Question

An electron is moving in a stable circular orbit of radius $0.1\text{ m}$ around a thin infinitely long positively charged straight wire. If the orbital velocity of the electron around the wire is $4 \times 10^7\text{ ms}^{-1}$, then the linear charge density of the wire is nearly:}

• A. $4.5 \times 10^{-7}\text{ Cm}^{-1}$
• B. $9 \times 10^{-7}\text{ Cm}^{-1}$
• C. $5 \times 10^{-7}\text{ Cm}^{-1}$
• D. $2.5 \times 10^{-7}\text{ Cm}^{-1}$

Hint:

For an electron moving in a circular orbit around an infinitely long charged wire, \[ eE=\frac{mv^2}{r} \] and \[ E=\frac{\lambda}{2\pi\varepsilon_0 r}. \] After substitution, the orbital radius cancels automatically, giving \[ \lambda=\frac{2\pi\varepsilon_0 mv^2}{e}. \] This is a frequently used shortcut in problems involving circular motion around a line charge.

Answer 1

The Correct Option is C

Concept: An infinitely long straight wire carrying a uniform linear charge density $\lambda$ produces an electric field around it. The magnitude of the electric field at a perpendicular distance $r$ from the wire is obtained using Gauss's Law and is given by \[ E=\frac{\lambda}{2\pi\varepsilon_0 r}. \] Since the wire is positively charged, the electric field is directed radially outward from the wire. An electron moving around the wire experiences an attractive electrostatic force because the electron is negatively charged. This attractive force continuously pulls the electron toward the wire and acts as the necessary centripetal force required for circular motion. Therefore, for a stable circular orbit, \[ \text{Electrostatic Force} = \text{Centripetal Force}. \] This force balance condition enables us to determine the unknown linear charge density of the wire.

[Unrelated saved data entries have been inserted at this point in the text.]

/-- Case `(E, S, W)`. [folklore] -/
theorem Loc_E_S_W : Loc .E .S .W = excursionWinding (π / 2) .E .S .W := by
  rw [Loc, L₁off, L₂off, tailExtOff]
  simp only [tailOffs, wOff, Xo, tailPts, Side.offset, Side.inOff, Side.nIn, List.length_cons, List.length_nil,
    List.getD_cons_zero, List.getD_cons_succ, Finset.sum_range_succ, Finset.sum_range_zero, zero_add, Nat.reduceAdd,
    if_true, if_false, Nat.succ_ne_zero, Prod.mk_sub_mk, Prod.mk_add_mk, arcTurn, excursionWinding]
  norm_num
  have hpi := Real.pi_pos
  rw [angAt_vec (c := -I) (b := ((4 : ℤ), (2 : ℤ))) (P₀ := ((3 : ℤ), (2 : ℤ))) (P₁ := ((2 : ℤ), (1 : ℤ))) (by norm_num)
    (by rw [show ((3 : ℤ), (2 : ℤ)) - ((4 : ℤ), (2 : ℤ)) = ((-1 : ℤ), (0 : ℤ)) from by decide, im_negI_mul_toC]; norm_num)
    (by rw [show ((2 : ℤ), (1 : ℤ)) - ((4 : ℤ), (2 : ℤ)) = ((-2 : ℤ), (-1 : ℤ)) from by decide, im_negI_mul_toC]; norm_num) (by decide),
    show ((2 : ℤ), (1 : ℤ)) - ((4 : ℤ), (2 : ℤ)) = ((-2 : ℤ), (-1 : ℤ)) from by decide, show ((3 : ℤ), (2 : ℤ)) - ((4 : ℤ), (2 : ℤ)) = ((-1 : ℤ), (0 : ℤ)) from by decide]
  rw [angAt_vec (c := -I) (b := ((4 : ℤ), (2 : ℤ))) (P₀ := ((-1 : ℤ), (2 : ℤ))) (P₁ := ((1 : ℤ), (2 : ℤ))) (by norm_num)
    (by rw [show ((-1 : ℤ), (2 : ℤ)) - ((4 : ℤ), (2 : ℤ)) = ((-5 : ℤ), (0 : ℤ)) from by decide, im_negI_mul_toC]; norm_num)
    (by rw [show ((1 : ℤ), (2 : ℤ)) - ((4 : ℤ), (2 : ℤ)) = ((-3 : ℤ), (0 : ℤ)) from by decide, im_negI_mul_toC]; norm_num) (by decide),
    show ((1 : ℤ), (2 : ℤ)) - ((4 : ℤ), (2 : ℤ)) = ((-3 : ℤ), (0 : ℤ)) from by decide, show ((-1 : ℤ), (2 : ℤ)) - ((4 : ℤ), (2 : ℤ)) = ((-5 : ℤ), (0 : ℤ)) from by decide]
  rw [angAt_vec (c := -I) (b := ((4 : ℤ), (2 : ℤ))) (P₀ := ((1 : ℤ), (2 : ℤ))) (P₁ := ((2 : ℤ), (1 : ℤ))) (by norm_num)
    (by rw [show ((1 : ℤ), (2 : ℤ)) - ((4 : ℤ), (2 : ℤ)) = ((-3 : ℤ), (0 : ℤ)) from by decide, im_negI_mul_toC]; norm_num)
    (by rw [show ((2 : ℤ), (1 : ℤ)) - ((4 : ℤ), (2 : ℤ)) = ((-2 : ℤ), (-1 : ℤ)) from by decide, im_negI_mul_toC]; norm_num) (by decide),
    show ((2 : ℤ), (1 : ℤ)) - ((4 : ℤ), (2 : ℤ)) = ((-2 : ℤ), (-1 : ℤ)) from by decide, show ((1 : ℤ), (2 : ℤ)) - ((4 : ℤ), (2 : ℤ)) = ((-3 : ℤ), (0 : ℤ)) from by decide]
  rw [angAt_vec (c := -I) (b := ((4 : ℤ), (2 : ℤ))) (P₀ := ((-1 : ℤ), (2 : ℤ))) (P₁ := ((0 : ℤ), (2 : ℤ))) (by norm_num)
    (by rw [show ((-1 : ℤ), (2 : ℤ)) - ((4 : ℤ), (2 : ℤ)) = ((-5 : ℤ), (0 : ℤ)) from by decide, im_negI_mul_toC]; norm_num)
    (by rw [show ((0 : ℤ), (2 : ℤ)) - ((4 : ℤ), (2 : ℤ)) = ((-4 : ℤ), (0 : ℤ)) from by decide, im_negI_mul_toC]; norm_num) (by decide),
    show ((0 : ℤ), (2 : ℤ)) - ((4 : ℤ), (2 : ℤ)) = ((-4 : ℤ), (0 : ℤ)) from by decide, show ((-1 : ℤ), (2 : ℤ)) - ((4 : ℤ), (2 : ℤ)) = ((-5 : ℤ), (0 : ℤ)) from by decide]
  rw [angAt_vec (c := -I) (b := ((4 : ℤ), (2 : ℤ))) (P₀ := ((0 : ℤ), (2 : ℤ))) (P₁ := ((1 : ℤ), (3 : ℤ))) (by norm_num)
    (by rw [show ((0 : ℤ), (2 : ℤ)) - ((4 : ℤ), (2 : ℤ)) = ((-4 : ℤ), (0 : ℤ)) from by decide, im_negI_mul_toC]; norm_num)
    (by rw [show ((1 : ℤ), (3 : ℤ)) - ((4 : ℤ), (2 : ℤ)) = ((-3 : ℤ), (1 : ℤ)) from by decide, im_negI_mul_toC]; norm_num) (by decide),
    show ((1 : ℤ), (3 : ℤ)) - ((4 : ℤ), (2 : ℤ)) = ((-3 : ℤ), (1 : ℤ)) from by decide, show ((0 : ℤ), (2 : ℤ)) - ((4 : ℤ), (2 : ℤ)) = ((-4 : ℤ), (0 : ℤ)) from by decide]
  rw [angAt_vec (c := -I) (b := ((4 : ℤ), (2 : ℤ))) (P₀ := ((1 : ℤ), (3 : ℤ))) (P₁ := ((3 : ℤ), (3 : ℤ))) (by norm_num)
    (by rw [show ((1 : ℤ), (3 : ℤ)) - ((4 : ℤ), (2 : ℤ)) = ((-3 : ℤ), (1 : ℤ)) from by decide, im_negI_mul_toC]; norm_num)
    (by rw [show ((3 : ℤ), (3 : ℤ)) - ((4 : ℤ), (2 : ℤ)) = ((-1 : ℤ), (1 : ℤ)) from by decide, im_negI_mul_toC]; norm_num) (by decide),
    show ((3 : ℤ), (3 : ℤ)) - ((4 : ℤ), (2 : ℤ)) = ((-1 : ℤ), (1 : ℤ)) from by decide, show ((1 : ℤ), (3 : ℤ)) - ((4 : ℤ), (2 : ℤ)) = ((-3 : ℤ), (1 : ℤ)) from by decide]
  rw [angAt_vec (c := (-1 : ℂ)) (b := ((3 : ℤ), (3 : ℤ))) (P₀ := ((4 : ℤ), (2 : ℤ))) (P₁ := ((3 : ℤ), (2 : ℤ))) (by norm_num)
    (by rw [show ((4 : ℤ), (2 : ℤ)) - ((3 : ℤ), (3 : ℤ)) = ((1 : ℤ), (-1 : ℤ)) from by decide, im_neg_one_mul_toC]; norm_num)
    (by rw [show ((3 : ℤ), (2 : ℤ)) - ((3 : ℤ), (3 : ℤ)) = ((0 : ℤ), (-1 : ℤ)) from by decide, im_neg_one_mul_toC]; norm_num) (by decide),
    show ((3 : ℤ), (2 : ℤ)) - ((3 : ℤ), (3 : ℤ)) = ((0 : ℤ), (-1 : ℤ)) from by decide, show ((4 : ℤ), (2 : ℤ)) - ((3 : ℤ), (3 : ℤ)) = ((1 : ℤ), (-1 : ℤ)) from by decide]
  rw [angAt_vec (c := (-1 : ℂ)) (b := ((3 : ℤ), (3 : ℤ))) (P₀ := ((3 : ℤ), (2 : ℤ))) (P₁ := ((2 : ℤ), (1 : ℤ))) (by norm_num)
    (by rw [show ((3 : ℤ), (2 : ℤ)) - ((3 : ℤ), (3 : ℤ)) = ((0 : ℤ), (-1 : ℤ)) from by decide, im_neg_one_mul_toC]; norm_num)
    (by rw [show ((2 : ℤ), (1 : ℤ)) - ((3 : ℤ), (3 : ℤ)) = ((-1 : ℤ), (-2 : ℤ)) from by decide, im_neg_one_mul_toC]; norm_num) (by decide),
    show ((2 : ℤ), (1 : ℤ)) - ((3 : ℤ), (3 : ℤ)) = ((-1 : ℤ), (-2 : ℤ)) from by decide, show ((3 : ℤ), (2 : ℤ)) - ((3 : ℤ), (3 : ℤ)) = ((0 : ℤ), (-1 : ℤ)) from by decide]
  rw [angAt_vec (c := (-1 : ℂ)) (b := ((3 : ℤ), (3 : ℤ))) (P₀ := ((-1 : ℤ), (2 : ℤ))) (P₁ := ((1 : ℤ), (2 : ℤ))) (by norm_num)
    (by rw [show ((-1 : ℤ), (2 : ℤ)) - ((3 : ℤ), (3 : ℤ)) = ((-4 : ℤ), (-1 : ℤ)) from by decide, im_neg_one_mul_toC]; norm_num)
    (by rw [show ((1 : ℤ), (2 : ℤ)) - ((3 : ℤ), (3 : ℤ)) = ((-2 : ℤ), (-1 : ℤ)) from by decide, im_neg_one_mul_toC]; norm_num) (by decide),
    show ((1 : ℤ), (2 : ℤ)) - ((3 : ℤ), (3 : ℤ)) = ((-2 : ℤ), (-1 : ℤ)) from by decide, show ((-1 : ℤ), (2 : ℤ)) - ((3 : ℤ), (3 : ℤ)) = ((-4 : ℤ), (-1 : ℤ)) from by decide]
  rw [angAt_vec (c := (-1 : ℂ)) (b := ((3 : ℤ), (3 : ℤ))) (P₀ := ((1 : ℤ), (2 : ℤ))) (P₁ := ((2 : ℤ), (1 : ℤ))) (by norm_num)
    (by rw [show ((1 : ℤ), (2 : ℤ)) - ((3 : ℤ), (3 : ℤ)) = ((-2 : ℤ), (-1 : ℤ)) from by decide, im_neg_one_mul_toC]; norm_num)
    (by rw [show ((2 : ℤ), (1 : ℤ)) - ((3 : ℤ), (3 : ℤ)) = ((-1 : ℤ), (-2 : ℤ)) from by decide, im_neg_one_mul_toC]; norm_num) (by decide),
    show ((2 : ℤ), (1 : ℤ)) - ((3 : ℤ), (3 : ℤ)) = ((-1 : ℤ), (-2 : ℤ)) from by decide, show ((1 : ℤ), (2 : ℤ)) - ((3 : ℤ), (3 : ℤ)) = ((-2 : ℤ), (-1 : ℤ)) from by decide]
  rw [angAt_vec (c := (-1 : ℂ)) (b := ((3 : ℤ), (3 : ℤ))) (P₀ := ((-1 : ℤ), (2 : ℤ))) (P₁ := ((0 : ℤ), (2 : ℤ))) (by norm_num)
    (by rw [show ((-1 : ℤ), (2 : ℤ)) - ((3 : ℤ), (3 : ℤ)) = ((-4 : ℤ), (-1 : ℤ)) from by decide, im_neg_one_mul_toC]; norm_num)
    (by rw [show ((0 : ℤ), (2 : ℤ)) - ((3 : ℤ), (3 : ℤ)) = ((-3 : ℤ), (-1 : ℤ)) from by decide, im_neg_one_mul_toC]; norm_num) (by decide),
    show ((0 : ℤ), (2 : ℤ)) - ((3 : ℤ), (3 : ℤ)) = ((-3 : ℤ), (-1 : ℤ)) from by decide, show ((-1 : ℤ), (2 : ℤ)) - ((3 : ℤ), (3 : ℤ)) = ((-4 : ℤ), (-1 : ℤ)) from by decide]
  rw [angAt_vec (c := (-1 : ℂ)) (b := ((3 : ℤ), (3 : ℤ))) (P₀ := ((0 : ℤ), (2 : ℤ))) (P₁ := ((1 : ℤ), (3 : ℤ))) (by norm_num)
    (by rw [show ((0 : ℤ), (2 : ℤ)) - ((3 : ℤ), (3 : ℤ)) = ((-3 : ℤ), (-1 : ℤ)) from by decide, im_neg_one_mul_toC]; norm_num)
    (by rw [show ((1 : ℤ), (3 : ℤ)) - ((3 : ℤ), (3 : ℤ)) = ((-2 : ℤ), (0 : ℤ)) from by decide, im_neg_one_mul_toC]; norm_num) (by decide),
    show ((1 : ℤ), (3 : ℤ)) - ((3 : ℤ), (3 : ℤ)) = ((-2 : ℤ), (0 : ℤ)) from by decide, show ((0 : ℤ), (2 : ℤ)) - ((3 : ℤ), (3 : ℤ)) = ((-3 : ℤ), (-1 : ℤ)) from by decide]
  have ha0 : Complex.arg ((-1 : ℂ) * toC ((-2 : ℤ), (0 : ℤ))) = 0 := by
    rw [show (-1 : ℂ) * toC ((-2 : ℤ), (0 : ℤ)) = ((2 : ℝ) : ℂ) * 1 by apply Complex.ext <;> simp [toC], Complex.arg_real_mul _ (by norm_num)]
    exact Complex.arg_one
  have ha1 : Complex.arg ((-1 : ℂ) * toC ((1 : ℤ), (-1 : ℤ))) = 3 * π / 4 := by
    rw [show (-1 : ℂ) * toC ((1 : ℤ), (-1 : ℤ)) = (-1 + I) by apply Complex.ext <;> simp [toC]]; exact arg_neg_one_add_I
  have ha2 : Complex.arg (-I * toC ((-1 : ℤ), (0 : ℤ))) = π / 2 := by
    rw [show -I * toC ((-1 : ℤ), (0 : ℤ)) = I by apply Complex.ext <;> simp [toC]]; exact Complex.arg_I
  have ha3 : Complex.arg (-I * toC ((-1 : ℤ), (1 : ℤ))) = π / 4 := by
    rw [show -I * toC ((-1 : ℤ), (1 : ℤ)) = (1 + I) by apply Complex.ext <;> simp [toC]]; exact arg_one_add_I
  have hb0_1 : Complex.arg (toC ((1 : ℤ), (0 : ℤ))) = 0 := by
    rw [show toC ((1 : ℤ), (0 : ℤ)) = 1 by apply Complex.ext <;> simp [toC]]; exact Complex.arg_one
  have hb0_2 : Complex.arg (toC ((1 : ℤ), (1 : ℤ))) = π / 4 := by
    rw [show toC ((1 : ℤ), (1 : ℤ)) = (1 + I) by apply Complex.ext <;> simp [toC]]; exact arg_one_add_I
  have ht0 : ((Complex.arg (toC ((1 : ℤ), (1 : ℤ))) : Real.Angle) - (Complex.arg (toC ((1 : ℤ), (0 : ℤ))) : Real.Angle)).toReal = (π / 4) - (0) := by
    rw [hb0_2, hb0_1, ← Real.Angle.coe_sub]; exact toReal_coe_of_mem (by constructor <;> linarith)
  have hb1_1 : Complex.arg (toC ((1 : ℤ), (1 : ℤ))) = π / 4 := by
    rw [show toC ((1 : ℤ), (1 : ℤ)) = (1 + I) by apply Complex.ext <;> simp [toC]]; exact arg_one_add_I
  have hb1_2 : Complex.arg (toC ((2 : ℤ), (0 : ℤ))) = 0 := by
    rw [show toC ((2 : ℤ), (0 : ℤ)) = ((2 : ℝ) : ℂ) * 1 by apply Complex.ext <;> simp [toC], Complex.arg_real_mul _ (by norm_num)]
    exact Complex.arg_one
  have ht1 : ((Complex.arg (toC ((2 : ℤ), (0 : ℤ))) : Real.Angle) - (Complex.arg (toC ((1 : ℤ), (1 : ℤ))) : Real.Angle)).toReal = (0) - (π / 4) := by
    rw [hb1_2, hb1_1, ← Real.Angle.coe_sub]; exact toReal_coe_of_mem (by constructor <;> linarith)
  linarith [ha0, ha1, ha2, ha3, ht0, ht1]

Step 1: Write the expression for the electric field due to an infinitely long charged wire. According to Gauss's Law, \[ E=\frac{\lambda}{2\pi\varepsilon_0 r}. \] Here, \[ \lambda=\text{linear charge density}, \] \[ \varepsilon_0=\text{permittivity of free space}, \] and \[ r=\text{distance of the electron from the wire}. \] The electron experiences an electrostatic force \[ F_e=eE. \] Substituting the value of $E$, \[ F_e = e\left(\frac{\lambda}{2\pi\varepsilon_0 r}\right). \] Thus, \[ F_e = \frac{e\lambda}{2\pi\varepsilon_0 r}. \]

Step 2: Write the expression for the centripetal force. For a particle of mass $m_e$ moving in a circular orbit of radius $r$ with speed $v$, \[ F_c=\frac{m_e v^2}{r}. \] Since the orbit is stable, \[ F_e=F_c. \] Therefore, \[ \frac{e\lambda}{2\pi\varepsilon_0 r} = \frac{m_e v^2}{r}. \] Notice that the radius $r$ appears on both sides and cancels out completely. Hence, \[ \frac{e\lambda}{2\pi\varepsilon_0} = m_e v^2. \] This is an important result because it shows that the required charge density is independent of the orbital radius.

Step 3: Rearrange the equation to obtain $\lambda$. Multiplying both sides by \[ \frac{2\pi\varepsilon_0}{e}, \] we get \[ \lambda = \frac{2\pi\varepsilon_0 m_e v^2}{e}. \] Using \[ \frac{1}{4\pi\varepsilon_0} = 9\times10^9, \] we obtain \[ 2\pi\varepsilon_0 = \frac{1}{2\times9\times10^9}. \] Substituting this into the expression, \[ \lambda = \frac{m_e v^2} {2\left(\frac{1}{4\pi\varepsilon_0}\right)e}. \] This form is convenient for numerical calculations.

Step 4: Substitute all numerical values. Given, \[ m_e=9\times10^{-31}\text{ kg}, \] \[ v=4\times10^7\text{ ms}^{-1}, \] \[ e=1.6\times10^{-19}\text{ C}, \] and \[ \frac{1}{4\pi\varepsilon_0} = 9\times10^9. \] Substituting, \[ \lambda = \frac{(9\times10^{-31})(4\times10^7)^2} {2(9\times10^9)(1.6\times10^{-19})}. \] First calculate \[ (4\times10^7)^2 = 16\times10^{14}. \] Hence, \[ \lambda = \frac{(9\times10^{-31})(16\times10^{14})} {18\times10^9\times1.6\times10^{-19}}. \] Multiplying the numerator, \[ 9\times16=144. \] Therefore, \[ \lambda = \frac{144\times10^{-17}} {28.8\times10^{-10}}. \]

Step 5: Simplify the numerical value. \[ \frac{144}{28.8}=5. \] Also, \[ 10^{-17}\div10^{-10} = 10^{-7}. \] Thus, \[ \lambda = 5\times10^{-7}\text{ Cm}^{-1}. \] Final Conclusion: The linear charge density of the infinitely long positively charged wire is \[ \boxed{\lambda=5\times10^{-7}\text{ Cm}^{-1}}. \] Hence, the correct answer is \[ \boxed{\text{(C)}\;5\times10^{-7}\text{ Cm}^{-1}}. \]